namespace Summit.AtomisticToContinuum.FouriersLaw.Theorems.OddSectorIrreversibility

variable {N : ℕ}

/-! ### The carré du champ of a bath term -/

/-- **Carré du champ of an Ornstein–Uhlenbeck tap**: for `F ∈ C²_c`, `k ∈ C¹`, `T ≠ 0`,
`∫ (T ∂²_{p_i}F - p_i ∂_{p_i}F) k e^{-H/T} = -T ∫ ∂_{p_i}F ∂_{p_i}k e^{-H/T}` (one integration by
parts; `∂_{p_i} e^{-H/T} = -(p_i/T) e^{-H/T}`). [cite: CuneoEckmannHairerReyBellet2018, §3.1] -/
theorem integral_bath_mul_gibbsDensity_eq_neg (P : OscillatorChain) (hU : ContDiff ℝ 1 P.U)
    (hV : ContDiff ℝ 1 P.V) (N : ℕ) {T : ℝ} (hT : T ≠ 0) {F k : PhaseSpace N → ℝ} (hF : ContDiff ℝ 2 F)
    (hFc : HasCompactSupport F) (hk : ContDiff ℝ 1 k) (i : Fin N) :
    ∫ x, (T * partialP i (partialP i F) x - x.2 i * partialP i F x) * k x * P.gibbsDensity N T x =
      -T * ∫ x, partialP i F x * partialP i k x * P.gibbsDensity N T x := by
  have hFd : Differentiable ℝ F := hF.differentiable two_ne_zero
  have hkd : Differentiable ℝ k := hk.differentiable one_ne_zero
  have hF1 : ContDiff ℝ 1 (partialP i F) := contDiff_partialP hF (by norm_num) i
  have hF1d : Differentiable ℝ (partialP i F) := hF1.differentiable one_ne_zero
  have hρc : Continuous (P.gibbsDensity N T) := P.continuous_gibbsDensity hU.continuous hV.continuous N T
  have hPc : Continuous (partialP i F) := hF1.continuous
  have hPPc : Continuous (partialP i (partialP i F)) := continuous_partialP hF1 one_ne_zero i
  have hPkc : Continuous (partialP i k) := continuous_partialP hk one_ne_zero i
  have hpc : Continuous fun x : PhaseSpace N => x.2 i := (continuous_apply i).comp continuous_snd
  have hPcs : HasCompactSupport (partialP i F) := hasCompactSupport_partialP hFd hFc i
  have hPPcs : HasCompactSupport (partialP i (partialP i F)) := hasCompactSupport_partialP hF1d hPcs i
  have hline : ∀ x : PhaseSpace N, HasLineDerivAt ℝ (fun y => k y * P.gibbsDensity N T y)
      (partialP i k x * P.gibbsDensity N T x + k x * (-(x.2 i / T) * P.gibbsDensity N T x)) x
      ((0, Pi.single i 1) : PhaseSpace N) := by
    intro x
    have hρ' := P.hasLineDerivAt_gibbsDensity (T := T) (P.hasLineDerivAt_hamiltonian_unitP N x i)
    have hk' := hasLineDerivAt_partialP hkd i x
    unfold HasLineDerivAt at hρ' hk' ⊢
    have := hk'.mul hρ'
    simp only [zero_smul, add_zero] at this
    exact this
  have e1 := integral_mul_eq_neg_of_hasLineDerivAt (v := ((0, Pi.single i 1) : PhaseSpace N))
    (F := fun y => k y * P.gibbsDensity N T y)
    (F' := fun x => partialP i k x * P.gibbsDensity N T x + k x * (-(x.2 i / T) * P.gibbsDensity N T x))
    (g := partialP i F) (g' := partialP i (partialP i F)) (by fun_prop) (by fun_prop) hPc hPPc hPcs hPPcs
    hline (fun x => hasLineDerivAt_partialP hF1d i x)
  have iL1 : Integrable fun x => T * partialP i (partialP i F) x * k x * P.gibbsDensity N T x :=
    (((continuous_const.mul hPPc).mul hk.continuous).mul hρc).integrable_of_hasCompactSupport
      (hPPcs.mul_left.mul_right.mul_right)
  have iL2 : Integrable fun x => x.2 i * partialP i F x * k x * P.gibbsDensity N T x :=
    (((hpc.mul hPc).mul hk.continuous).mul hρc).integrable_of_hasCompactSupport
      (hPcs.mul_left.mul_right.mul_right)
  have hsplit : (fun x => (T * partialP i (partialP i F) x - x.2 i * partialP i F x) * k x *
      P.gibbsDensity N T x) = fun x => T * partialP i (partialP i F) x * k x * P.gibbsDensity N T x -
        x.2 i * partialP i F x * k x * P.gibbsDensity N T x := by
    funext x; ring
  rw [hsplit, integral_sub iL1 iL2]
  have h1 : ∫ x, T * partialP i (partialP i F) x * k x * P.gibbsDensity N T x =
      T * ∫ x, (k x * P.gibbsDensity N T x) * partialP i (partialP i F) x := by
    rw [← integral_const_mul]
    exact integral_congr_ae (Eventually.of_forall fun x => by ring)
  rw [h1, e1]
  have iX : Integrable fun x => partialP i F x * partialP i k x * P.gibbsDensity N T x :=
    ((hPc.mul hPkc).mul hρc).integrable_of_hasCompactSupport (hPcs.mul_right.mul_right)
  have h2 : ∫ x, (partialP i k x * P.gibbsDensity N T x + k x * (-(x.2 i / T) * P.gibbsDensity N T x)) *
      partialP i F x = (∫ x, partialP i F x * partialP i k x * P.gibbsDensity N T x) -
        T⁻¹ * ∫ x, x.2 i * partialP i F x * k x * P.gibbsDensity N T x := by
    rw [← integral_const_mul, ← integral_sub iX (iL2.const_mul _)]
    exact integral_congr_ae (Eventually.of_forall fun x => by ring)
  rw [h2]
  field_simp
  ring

--*--

When the line containing "rw [← integral_const_mul, ←" is found in the records above, restate it and every later line word for word through the last one, and nothing more.

» **Final answer**
    rw [← integral_const_mul, ← integral_sub iX (iL2.const_mul _)]
    exact integral_congr_ae (Eventually.of_forall fun x => by ring)
  rw [h2]
  field_simp
  ring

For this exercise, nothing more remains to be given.